If you’re going to make a movie about an entertainment form based on skin, sex and bawdy belly laughs, your film ought to include any of the three. But the new Christina Aguilera comeback vehicle, Burlesque, hides its best assets beneath a leaden plot and enough soft focus to make even Cher look dewy.
You already know the story/Journey song: small-town girl Ali (Aguilera, with bangs and a jean jacket) heads to L.A. to become a star. Awed by the sight of a stage full of women dressed in bras and striped thigh-high stockings shaking their asses, she annoys the club owner, Tess (Cher, with bangs and cheeks that now resemble airplane propellers), into giving her a spot in the chorus line. Guess what happens when they find out the puny white girl who can barely dance is hiding a pair of mutant Aretha Franklin lungs?
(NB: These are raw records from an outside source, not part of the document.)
import Summits.Ventures.CertifiedArithmetic.LowPrec.GemmEnvelopeOnsetPairs

/-!
# GEMM-level envelopes, part (aa): THE OUTPUT-LEVEL ONSET OF ROW P5 FOR BLOCKS OF LENGTH 2 IS EXACTLY `onset₂` (pub-lowprec gemm gen 24, LXXII-c)

HONEST FRAMING: certified error envelopes and provably optimal rounding/accumulation schemes for
low-precision formats under stated cost models; every table by two implementations; no hardware or vendor
claims.

Row P5 (MX-E4M3-ceil against `C_Π = 35/289 + (γ̄ + δ̄(1 + γ̄))·324/289`) at the OUTPUT of the pipeline, blocks
of LENGTH 2.  The best separating cell is max·sliver (the one-sided mask `(M, v)·(0, w)` of part (h)), ratio
`(18/17)·ρ_sl` with `ρ_sl < κ/14336` on the first sliver rung (`v ↦ X/64`) and `ρ_sl < κ/16384` on the second
(`v ↦ 7X/512`); so — unlike the quadratic `κ_Π` of blocks `≥ 3` (parts (u), (v)) — the onset for `k = 2` is
LINEAR in `κ` and sits on the SECOND rung:

  `onset₂(γ̄, δ̄; C) = 16384·(17/18)·(1 + C)/((1 - γ̄)(1 - δ̄))`,  `= 608995584/34799 ≈ 17500.376` at the caps
  of record `(1/2048, 1/257)` and `C_Π` (`= 16384·(17/18)·R_Π²`; inside `(229376/15, 229376/13)`).  (This is the
  onset whenever the first-rung value `14336·(17/18)·(1 + C)/((1 - γ̄)(1 - δ̄))` exceeds the rung end `229376/15`, as
  at the caps of record; at `(γ̄, δ̄) = (0, 0)` that value is `θ = 258048/17` itself and the onset sits on the first
  rung — part (h).  The theorems below are stated so as to hold at every caps; only sharpness is caps-dependent.)

* Part (z) `GemmEnvelopeOnsetTwoBand` proved the no-witness half: `row_P5_two_no_output_witness_below` — for
  every `κ` with `34799·κ ≤ 608995584` NO input of `C(κ)` with MX blocks of length 2 is an output-level witness
  of `¬(MXC ≼ VEC)`, every `B`.  (This file imports only part (y); the two halves are independent.)
* `row_P5_two_output_witness` (generic caps `0 ≤ γ̄ < 1`, `0 ≤ δ̄ < 1`, `C ≥ 0`, onset
  `(139264/9)(1 + C) < (1 - γ̄)(1 - δ̄)κ`, second-rung condition `221(1 + C) < 252(1 - γ̄)(1 - δ̄)`): the
  one-sided mask `(M, v)·(0, w)`, `max(224/κ, 13/1024) < v < 15/1024`, `272 < w ≤ 288`, `M = min(κv, 448)`,
  separates for EVERY realisation; `row_P5_two_output_onset_above`: the instance — for EVERY `κ` with
  `608995584 < 34799·κ`, every `B > 0` (no upper bound on `κ`).
* So the output-level onset of row P5 for blocks of length 2 is EXACTLY `onset₂`; with parts (v) (length
  `≥ 3`: `κ_Π`) and (z) (length 1: never) row P5 is decided at the output level for every block length and
  every `κ` at the caps of record.  Cert (two implementations): `certs/gemm/GEMM-ENVELOPES-ONSET2.json`.

Exact rational algebra over the kernel definitions; caps are hypotheses, not device claims.  No `sorry`;
axioms `propext`, `Classical.choice`, `Quot.sound` only.  [cite: RouhaniEtAl2023MX, §5.1]
[cite: MicikeviciusEtAl2022, §3] [cite: Higham2002ASNA, §3.1]
-/

namespace Summit.Ventures.CertifiedArithmetic.LowPrec.GemmEnvelope

open Finset
open Literature.ComputerArithmetic.FloatingPoint
open Literature.ComputerArithmetic.FloatingPoint.Format
open Literature.ComputerArithmetic.FloatingPoint.MiniFloat
open Literature.ComputerArithmetic.FloatingPoint.MXBlock
open Summit.Ventures.CertifiedArithmetic.LowPrec.SR

/-! ## Row P5, blocks of length 2: the witness half above `onset₂` -/

/-- **ROW P5, LENGTH 2, OUTPUT-LEVEL WITNESS ABOVE THE ONSET (generic caps and constant).**  Caps
`0 ≤ γ̄ < 1`, `0 ≤ δ̄ < 1`, constant `C ≥ 0`; if `(139264/9)·(1 + C) < (1 - γ̄)(1 - δ̄)·κ` (`κ > onset₂(γ̄, δ̄; C)`)
and the onset sits on the second sliver rung, `221·(1 + C) < 252·(1 - γ̄)(1 - δ̄)` (i.e.
`(1 + C)/((1 - γ̄)(1 - δ̄)) < 252/221 = (14/13)·(18/17)`, equivalently `onset₂(γ̄, δ̄; C) < 229376/13`, the end of
the second rung), then the one-sided masked MX block pair `a = (M, v)`, `b = (0, w)` with
`max(224/κ, 13/1024) < v < 15/1024` (`v ↦ 7/512`), `272 < w ≤ 288` (`w ↦ 288`), `M = min(κv, 448)` (scales `1`)
lies in `C(κ)` and has `C·L < |c - S|` for EVERY realisation: the only nonzero quantised cell is
`(7/512)·288 = 63/16` against the exact `v·w`. [cite: RouhaniEtAl2023MX, §5.1] [cite: Higham2002ASNA, §3.1] -/
theorem row_P5_two_output_witness {B : ℕ} (hB : 0 < B) {κ γb δb C : ℚ}
    (hγb0 : 0 ≤ γb) (hγb : γb < 1) (hδb0 : 0 ≤ δb) (hδb : δb < 1) (hC : 0 ≤ C)
    (honset : 139264 / 9 * (1 + C) < (1 - γb) * (1 - δb) * κ)
    (hrung : 221 * (1 + C) < 252 * ((1 - γb) * (1 - δb))) :
    ∃ (a b : Fin B → Fin 2 → ℚ) (Aa Ab : ℚ),
      (∀ j i, |a j i| ≤ Aa ∧ (a j i = 0 ∨ Aa ≤ κ * |a j i|)) ∧
      (∀ j i, |b j i| ≤ Ab ∧ (b j i = 0 ∨ Ab ≤ κ * |b j i|)) ∧
      ∀ (γ δ acc c : ℚ), γ ≤ γb → δ ≤ δb →
        |acc - ∑ j, ∑ i, (ceilScale E4M3 (a j) * (roundNE E4M3 (a j i / ceilScale E4M3 (a j))).toRat) *
            (ceilScale E4M3 (b j) * (roundNE E4M3 (b j i / ceilScale E4M3 (b j))).toRat)|
          ≤ γ * ∑ j, ∑ i, |(ceilScale E4M3 (a j) * (roundNE E4M3 (a j i / ceilScale E4M3 (a j))).toRat) *
            (ceilScale E4M3 (b j) * (roundNE E4M3 (b j i / ceilScale E4M3 (b j))).toRat)| →
        |c - acc| ≤ δ * |acc| →
        C * ∑ j, ∑ i, |a j i * b j i| < |c - ∑ j, ∑ i, a j i * b j i| := by
  have hM0 : 0 < E4M3.maxRat := by rw [e4m3_envelope_constants.2.2.2.2.2.1]; norm_num
  have hC1 : 0 < 1 + C := by linarith
  have hlam0 : 0 < (1 - γb) * (1 - δb) := mul_pos (by linarith) (by linarith)
  have hlam1 : (1 - γb) * (1 - δb) ≤ 1 := by nlinarith
  have hκ0 : 0 < κ := by
    by_contra h
    push Not at h
    have h1 : (1 - γb) * (1 - δb) * κ ≤ 0 := mul_nonpos_of_nonneg_of_nonpos hlam0.le h
    nlinarith
  have hκlam : (1 - γb) * (1 - δb) * κ ≤ κ := by nlinarith
  have hκ1 : 1 ≤ κ := by nlinarith
  -- the cell value `v` on the second rung: `max(224/κ, 13/1024) < v < 15/1024`, `(1 + C)·272·v < λ·63/16`
  obtain ⟨v, hv13, hv15, hκv, hvC⟩ : ∃ v : ℚ, 13 / 1024 < v ∧ v < 15 / 1024 ∧ 224 < κ * v ∧
      (1 + C) * v * 272 < (1 - γb) * (1 - δb) * (63 / 16) := by
    have hden : 0 < (1 + C) * 272 := by positivity
    have hm_vstar : max (224 / κ) (13 / 1024) < (1 - γb) * (1 - δb) * (63 / 16) / ((1 + C) * 272) := by
      rw [lt_div_iff₀ hden]
      rcases le_total (224 / κ) (13 / 1024) with h | h
      · rw [max_eq_right h]; linarith
      · rw [max_eq_left h, div_mul_eq_mul_div, div_lt_iff₀ hκ0]; linarith
    have hm15 : max (224 / κ) (13 / 1024) < 15 / 1024 := by
      refine max_lt ?_ (by norm_num)
      rw [div_lt_iff₀ hκ0]; nlinarith
    have hmin := lt_min hm15 hm_vstar
    refine ⟨(max (224 / κ) (13 / 1024) + min (15 / 1024) ((1 - γb) * (1 - δb) * (63 / 16) / ((1 + C) * 272)))
      / 2, ?_, ?_, ?_, ?_⟩
    · have := le_max_right (224 / κ) (13 / 1024); linarith
    · have := min_le_left (15 / 1024 : ℚ) ((1 - γb) * (1 - δb) * (63 / 16) / ((1 + C) * 272)); linarith
    · have h1 := le_max_left (224 / κ) (13 / 1024)
      rw [div_le_iff₀ hκ0] at h1
      have h2 : κ * max (224 / κ) (13 / 1024) < κ * ((max (224 / κ) (13 / 1024) +
          min (15 / 1024) ((1 - γb) * (1 - δb) * (63 / 16) / ((1 + C) * 272))) / 2) :=
        mul_lt_mul_of_pos_left (by linarith) hκ0
      linarith
    · have h1 := min_le_right (15 / 1024 : ℚ) ((1 - γb) * (1 - δb) * (63 / 16) / ((1 + C) * 272))
      have h2 : (max (224 / κ) (13 / 1024) + min (15 / 1024) ((1 - γb) * (1 - δb) * (63 / 16) /
          ((1 + C) * 272))) / 2 < (1 - γb) * (1 - δb) * (63 / 16) / ((1 + C) * 272) := by linarith
      rw [lt_div_iff₀ hden] at h2
      linarith
  have hv0 : 0 < v := by linarith
  -- the second element of `b`: `272 < w ≤ 288` (`w ↦ 288`), close enough to `272` for the strict inequality
  obtain ⟨w, hw272, hw288, hnum⟩ : ∃ w : ℚ, 272 < w ∧ w ≤ 288 ∧
      (C + 1) * (v * w) < (1 - γb) * (1 - δb) * (7 / 512 * 288) := by
    have hgap : 0 < (1 - γb) * (1 - δb) * (63 / 16) - (1 + C) * v * 272 := by linarith
    have hden2 : 0 < 2 * ((1 + C) * v) := by positivity
    have hμ0 : 0 < min 16 (((1 - γb) * (1 - δb) * (63 / 16) - (1 + C) * v * 272) / (2 * ((1 + C) * v))) :=
      lt_min (by norm_num) (div_pos hgap hden2)
    have hμ16 := min_le_left (16 : ℚ)
      (((1 - γb) * (1 - δb) * (63 / 16) - (1 + C) * v * 272) / (2 * ((1 + C) * v)))
    have hμgap := min_le_right (16 : ℚ)
      (((1 - γb) * (1 - δb) * (63 / 16) - (1 + C) * v * 272) / (2 * ((1 + C) * v)))
    rw [le_div_iff₀ hden2] at hμgap
    refine ⟨272 + min 16 (((1 - γb) * (1 - δb) * (63 / 16) - (1 + C) * v * 272) / (2 * ((1 + C) * v))),
      by linarith, by linarith, ?_⟩
    have e : ∀ μ : ℚ, (C + 1) * (v * (272 + μ)) = (1 + C) * v * 272 + μ * ((1 + C) * v) := by
      intro μ; ring
    rw [e]
    nlinarith
  have hw0 : 0 < w := by linarith
  -- the numerator `M = min(κ v, 448)`
  obtain ⟨M, hM224, hM448, hMκ⟩ : ∃ M : ℚ, 224 < M ∧ M ≤ 448 ∧ M ≤ κ * v :=
    ⟨min (κ * v) 448, lt_min hκv (by norm_num), min_le_right _ _, min_le_left _ _⟩
  have hMpos : 0 < M := by linarith
  have hvM : v ≤ M := by linarith
  have hκM : M ≤ κ * M := by nlinarith
  have hκw : w ≤ κ * w := by nlinarith
  -- rounding facts
  have h7 : (roundNE E4M3 v).toRat = 7 / 512 := toRat_roundNE_E4M3_eq_7_512 hv13 hv15
  have h288 : (roundNE E4M3 w).toRat = 288 := toRat_roundNE_E4M3_eq_288 hw272 hw288
  -- the blocks
  set a' : Fin 2 → ℚ := Fin.cases M (fun _ : Fin 1 => v) with ha'
  set b' : Fin 2 → ℚ := Fin.cases (0 : ℚ) (fun _ : Fin 1 => w) with hb'
  have ha0 : a' 0 = M := rfl
  have ha1 : a' 1 = v := rfl
  have hb0 : b' 0 = 0 := rfl
  have hb1 : b' 1 = w := rfl
  have haM : ∀ i, |a' i| ≤ M := by
    refine Fin.forall_fin_two.mpr ⟨?_, ?_⟩
    · rw [ha0, abs_of_pos hMpos]
    · rw [ha1, abs_of_pos hv0]; exact hvM
  have hbw : ∀ i, |b' i| ≤ w := by
    refine Fin.forall_fin_two.mpr ⟨?_, ?_⟩
    · rw [hb0, abs_zero]; exact hw0.le
    · rw [hb1, abs_of_pos hw0]
  have hmemA : ∀ (j : Fin B) (i : Fin 2), |(fun _ : Fin B => a') j i| ≤ M ∧
      ((fun _ : Fin B => a') j i = 0 ∨ M ≤ κ * |(fun _ : Fin B => a') j i|) := by
    intro j i; refine ⟨haM i, ?_⟩
    show a' i = 0 ∨ M ≤ κ * |a' i|
    revert i
    refine Fin.forall_fin_two.mpr ⟨?_, ?_⟩
    · rw [ha0, abs_of_pos hMpos]; exact Or.inr hκM
    · rw [ha1, abs_of_pos hv0]; exact Or.inr hMκ
  have hmemB : ∀ (j : Fin B) (i : Fin 2), |(fun _ : Fin B => b') j i| ≤ w ∧
      ((fun _ : Fin B => b') j i = 0 ∨ w ≤ κ * |(fun _ : Fin B => b') j i|) := by
    intro j i; refine ⟨hbw i, ?_⟩
    show b' i = 0 ∨ w ≤ κ * |b' i|
    revert i
    refine Fin.forall_fin_two.mpr ⟨Or.inl hb0, ?_⟩
    rw [hb1, abs_of_pos hw0]; exact Or.inr hκw
  -- scales
  have hXa : ceilScale E4M3 a' = 1 := by
    have hBM : blockMax a' = M := blockMax_eq_of_forall_le haM (i₀ := 0) (by rw [ha0, abs_of_pos hMpos])
    have h := ceilScale_eq_zpow hM0 (V := a') (e := 0)
      (by rw [hBM, e4m3_envelope_constants.2.2.2.2.2.1]; norm_num; linarith)
      (by rw [hBM, e4m3_envelope_constants.2.2.2.2.2.1]; norm_num; linarith)
    simpa using h
  have hXb : ceilScale E4M3 b' = 1 := by
    have hBM : blockMax b' = w := blockMax_eq_of_forall_le hbw (i₀ := 1) (by rw [hb1, abs_of_pos hw0])
    have h := ceilScale_eq_zpow hM0 (V := b') (e := 0)
      (by rw [hBM, e4m3_envelope_constants.2.2.2.2.2.1]; norm_num; linarith)
      (by rw [hBM, e4m3_envelope_constants.2.2.2.2.2.1]; norm_num; linarith)
    simpa using h
  -- the block sums
  have hS1 : ∑ i, (roundNE E4M3 (a' i)).toRat * (roundNE E4M3 (b' i)).toRat = 7 / 512 * 288 := by
    rw [Fin.sum_univ_two, ha0, ha1, hb0, hb1, h7, h288, toRat_roundNE_zero]; ring
  have hS1a : ∑ i, |(roundNE E4M3 (a' i)).toRat * (roundNE E4M3 (b' i)).toRat| = |(7 : ℚ) / 512 * 288| := by
    rw [Fin.sum_univ_two, ha0, ha1, hb0, hb1, h7, h288, toRat_roundNE_zero, mul_zero, abs_zero, zero_add]
  have hS2 : ∑ i, a' i * b' i = v * w := by
    rw [Fin.sum_univ_two, ha0, ha1, hb0, hb1]; ring
  have hS3 : ∑ i, |a' i * b' i| = |v * w| := by
    rw [Fin.sum_univ_two, ha0, ha1, hb0, hb1, mul_zero, abs_zero, zero_add]
  refine ⟨fun _ => a', fun _ => b', M, w, hmemA, hmemB, ?_⟩
  intro γ δ acc c hγ hδ hacc hc
  simp only [hXa, hXb, div_one, one_mul, hS1, hS1a, hS2, hS3, sum_const, card_univ, Fintype.card_fin,
    nsmul_eq_mul] at hacc ⊢
  have hN : (0 : ℚ) < (B : ℚ) := by exact_mod_cast hB
  exact pipeline_witness_up_of_caps hN (by norm_num) (mul_pos hv0 hw0) hγb hδb hγ hδ hacc hc hnum

/-- **ROW P5, LENGTH 2, ABOVE THE ONSET `onset₂` (for EVERY `κ > onset₂`).**  At the caps `(1/2048, 1/257)` and
`C_Π`: for every `κ` with `608995584 < 34799·κ` and every `B > 0` an input of `C(κ)` with MX blocks of length 2
has `C_Π·L < |c - S|` for EVERY realisation.  With `row_P5_two_no_output_witness_below`: the output-level
onset of row P5 for blocks of length 2 is EXACTLY `onset₂ = 608995584/34799 = 16384·(17/18)·R_Π² ≈ 17500.376`
(blocks of length `≥ 3`: `κ_Π ≈ 15245.92`, part (v); length 1: never, below).
[cite: RouhaniEtAl2023MX, §5.1] [cite: MicikeviciusEtAl2022, §3] -/
theorem row_P5_two_output_onset_above {B : ℕ} (hB : 0 < B) {κ : ℚ} (hκ : 608995584 < 34799 * κ) :
    ∃ (a b : Fin B → Fin 2 → ℚ) (Aa Ab : ℚ),
      (∀ j i, |a j i| ≤ Aa ∧ (a j i = 0 ∨ Aa ≤ κ * |a j i|)) ∧
      (∀ j i, |b j i| ≤ Ab ∧ (b j i = 0 ∨ Ab ≤ κ * |b j i|)) ∧
      ∀ (γ δ acc c : ℚ), γ ≤ 1 / 2048 → δ ≤ 1 / 257 →
        |acc - ∑ j, ∑ i, (ceilScale E4M3 (a j) * (roundNE E4M3 (a j i / ceilScale E4M3 (a j))).toRat) *
            (ceilScale E4M3 (b j) * (roundNE E4M3 (b j i / ceilScale E4M3 (b j))).toRat)|
          ≤ γ * ∑ j, ∑ i, |(ceilScale E4M3 (a j) * (roundNE E4M3 (a j i / ceilScale E4M3 (a j))).toRat) *
            (ceilScale E4M3 (b j) * (roundNE E4M3 (b j i / ceilScale E4M3 (b j))).toRat)| →
        |c - acc| ≤ δ * |acc| →
        (35 / 289 + 1 / 2048 * (324 / 289) + 1 / 257 * (324 / 289) * (1 + 1 / 2048))
            * ∑ j, ∑ i, |a j i * b j i| < |c - ∑ j, ∑ i, a j i * b j i| :=
  row_P5_two_output_witness hB (by norm_num) (by norm_num) (by norm_num) (by norm_num) (by norm_num)
    (by linarith) (by norm_num)

end Summit.Ventures.CertifiedArithmetic.LowPrec.GemmEnvelope
import Summits.BirchSwinnertonDyer.BirchSwinnertonDyer.Theorems.SylvesterTwoHeegnerIndexCoupledTelescopeFlipCore
import Literature.NumberTheory.EllipticCurves.RingClassFieldFrobenius
import HarnessLib

/-!
# The COUPLED Cassels–Tate telescope, XXX: «every arithmetic Frobenius above `λ ∋ ℓ` fixes `κ⁻¹ ι z₀`» for a
# point read from a lower level `K[c]`, `ℓ ∤ c` (the displayed input `hPmFrob` of the FLIP core, RESIDUE c v3 (T-L1))

Crux `UpperOffV0HSYPlus` (stmt-BirchSwinnertonDyer-19804).  `SylvesterTwoCMFlip.flip_core_sylvesterTower` /
`flip_upper{A,B}_sylvesterTower` (p726952 / p728746) display `hPmFrob : ∀ 𝔓 ∣ λ, ∀ F, IsArithFrobAt F 𝔓 →
F • κ⁻¹(ιe z₀) = κ⁻¹(ιe z₀)` for the lower point `z₀ = D_m y_m`, which comes from the level `K[9pm]`.  Gross
1991 §3 / McCallum 1991 §4: `λ = (ℓ)` is principal and prime to `c = 9pm`, so it splits completely in `K[c]/K`
and every Frobenius above it fixes `emb(K[c]) ⊆ K̄` pointwise (tree: `smul_ringHom_ringClassField_eq_self_of_span_natCast`,
`RingClassFieldFrobenius`), hence fixes the image of every `K[c]`-rational point (`smul_embPoints_eq_self`) and
its transport along the `Γ_K`-equivariant frame `κ`.  Stated for a general conductor `c` with `ℓ ∤ c` and a
COHERENCE datum `X = ιe' z₀'` (`X` the point at the working level, `z₀'` its source at level `c` with its own
embedding `emb'`, as #F-BlockTwo's `hPm`) — the assembler's `hPmFrob` for (T9b) at every `(ℓ, m)`.
* ★ `smul_frame_symm_eq_self_of_isArithFrobAt`, `asIdeal_eq_span_of_mem` (the place above an inert `ℓ` is `(ℓ)`).
Theorems only; nothing asserted on 19804; no stub closed; X12.CMAtTwo NOT proved; BSD not claimed for any curve.
Sources: [GrossLMS1991] §3 (proof of Prop. 3.7); [McCallumLMS1991] §4 (Prop. 4.4: "`λ` splits completely in `K_m`").
`lean search 'smul_frame_symm'` → nothing before this file.
-/

set_option linter.dupNamespace false -- Summits modules are `Summit.<Summit>.<Problem>…` by design
set_option autoImplicit false

noncomputable section

open scoped Classical

namespace Summit.BirchSwinnertonDyer.BirchSwinnertonDyer.Theorems.SylvesterTwoCMFlip

open WeierstrassCurve Field NumberField IsDedekindDomain
open Literature.NumberTheory.EllipticCurves Literature.NumberTheory.GaloisRepresentations
  Literature.NumberTheory.EllipticCurves.HuShuYin2019
  Summit.BirchSwinnertonDyer.BirchSwinnertonDyer.Theorems.SylvesterTwoCMData

variable {K : Type} [Field K] [NumberField K]

/-- The finite place `v ∋ ℓ` of `K` above a prime `ℓ` INERT in `K` is `λ = (ℓ)`: `(ℓ)` is a non-zero prime,
hence maximal, ideal contained in `v`. [cite: GrossLMS1991, §3 (after (3.2): "its unique prime factor λ")] -/
theorem asIdeal_eq_span_of_mem {ℓ : ℕ} (hℓ : ℓ.Prime) (hinert : (Ideal.span {(ℓ : 𝓞 K)}).IsPrime)
    {v : HeightOneSpectrum (𝓞 K)} (hv : (ℓ : 𝓞 K) ∈ v.asIdeal) :
    v.asIdeal = Ideal.span {((ℓ : ℕ) : 𝓞 K)} := by
  have hne : Ideal.span {(ℓ : 𝓞 K)} ≠ ⊥ := by
    rw [Ne, Ideal.span_singleton_eq_bot]
    exact_mod_cast hℓ.ne_zero
  exact ((hinert.isMaximal hne).eq_of_le v.isPrime.ne_top ((Ideal.span_singleton_le_iff_mem _).mpr hv)).symm

/-- ★ **Every arithmetic Frobenius above `λ ∋ ℓ` fixes `κ⁻¹ X` for a point `X = ιe' z₀'` read from `K[c]`,
`ℓ ∤ c`** (`K ∋ ω`, `ℓ ≡ 2 (3)` so `ℓ` is inert; `κ` a `Γ_K`-equivariant frame transport): the displayed input
`hPmFrob` of `flip_core_sylvesterTower` at every level. [cite: GrossLMS1991, §3 (proof of Prop. 3.7)]
[cite: McCallumLMS1991, §4 (Prop. 4.4)] -/
theorem smul_frame_symm_eq_self_of_isArithFrobAt {ω : K} (hω : ω ^ 2 + ω + 1 = 0)
    (h2 : Module.finrank ℚ K = 2) (ι : K →+* ℂ) {W₀ : WeierstrassCurve ℚ} {c ℓ : ℕ} (hc : c ≠ 0)
    (hℓ : ℓ.Prime) (hℓ3 : ℓ % 3 = 2) (hℓc : ¬ ℓ ∣ c)
    (κ : geomPoints ((cubeSumCurve 9).baseChange K) ≃+ geomPoints (W₀.baseChange K))
    (hκG : ∀ (g : absoluteGaloisGroup K) (P : geomPoints ((cubeSumCurve 9).baseChange K)), κ (g • P) = g • κ P)
    (emb' : ringClassField K ι c →+* AlgebraicClosure K)
    (hemb' : ∀ k : K, emb' (algebraMap K (ringClassField K ι c) k) = algebraMap K (AlgebraicClosure K) k)
    (ιe' : letI : DecidableEq (ringClassField K ι c) := fun a b ↦ Classical.propDecidable (a = b)
      (W₀.baseChange (ringClassField K ι c)).toAffine.Point →+ geomPoints (W₀.baseChange K))
    (hιe' : ∀ P, ιe' P = Affine.Point.map (W' := W₀) emb'.toRatAlgHom P)
    {X : geomPoints (W₀.baseChange K)}
    {z₀' : letI : DecidableEq (ringClassField K ι c) := fun a b ↦ Classical.propDecidable (a = b)
      (W₀.baseChange (ringClassField K ι c)).toAffine.Point} (hX : X = ιe' z₀')
    {v : HeightOneSpectrum (𝓞 K)} (hv : (ℓ : 𝓞 K) ∈ v.asIdeal)
    {𝔓 : Ideal (absIntegers (𝓞 K) K)} (h𝔓 : 𝔓 ∈ v.primesAbove)
    {F : absoluteGaloisGroup K} (hF : IsArithFrobAt (𝓞 K) F 𝔓) :
    F • κ.symm X = κ.symm X := by
  have hK := JZero.isImaginaryQuadratic_of_sq_add_self_add_one hω h2
  have hinert := JZero.span_natCast_isPrime_of_mod_three_eq_two hω h2 hℓ hℓ3
  haveI := (finiteDimensional_and_isGalois_ringClassField hK ι hc).2
  have hvℓ := asIdeal_eq_span_of_mem hℓ hinert hv
  have hcop : Nat.Coprime ℓ c := (Nat.Prime.coprime_iff_not_dvd hℓ).mpr hℓc
  have hfix : ∀ x : ringClassField K ι c, (show AlgebraicClosure K ≃ₐ[K] AlgebraicClosure K from F) (emb' x) = emb' x := fun x ↦
    smul_ringHom_ringClassField_eq_self_of_span_natCast hK ι hc emb' hemb' hvℓ hcop h𝔓 hF x
  apply κ.injective
  rw [hκG, κ.apply_symm_apply, hX]
  exact smul_embPoints_eq_self W₀ emb' ιe' hιe' F hfix _

end Summit.BirchSwinnertonDyer.BirchSwinnertonDyer.Theorems.SylvesterTwoCMFlip

end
With fun style cues and choreography cribbed from every movie that ever featured a push-up bra, from Sweet Charity to Showgirls, Burlesque still manages to be a dull, PG-13 tease: Kristen Bell, who usually exudes twinkle-eyed bitchiness, trades her personality for a lace bodystocking to play a drunken, lip-syncing diva. The only moment of quality nudity comes courtesy of Ali’s love interest, bartender/musician/ab model Jack (Cam Gigandet), who plays “Dick in a Box” with a package of cookies. Even the bad guy—Eric Dane’s slick developer, who wants to turn Cher’s club into high-rise condos—isn’t that bad. He just doesn’t understand the transformational importance of fanny dancing. In a respite from the boredom, Stanley Tucci shows up to play a witty, gay costume designer—the exact same role he sashayed through in The Devil Wears Prada, with Cher and a BeDazzler standing in for Meryl Streep.
The silver lining of the entire snoozy mess is the fact that Christina Aguilera does indeed have a freakishly great set of pipes. A ’20s era honky-tonk piece featuring the blonde bombshell writhing on a piano, clad in an amazing bikini made of pearls, is the best moment —and, oddly enough, the only actual striptease—in the film.
Credit for all the soulless flash and glitter goes to writer/director Steven Antin—brother of Robin Antin, the founder of the L.A. burlesque troupe-turned-MTV commodity Pussycat Dolls, and one of the creators of the 2007 CW reality series Pussycat Dolls Present: The Search for the Next Doll—who, doing what he does best, essentially cobbled together one long, slick Pussycat video. If only he hadn’t tried to turn it into a movie. PG-13.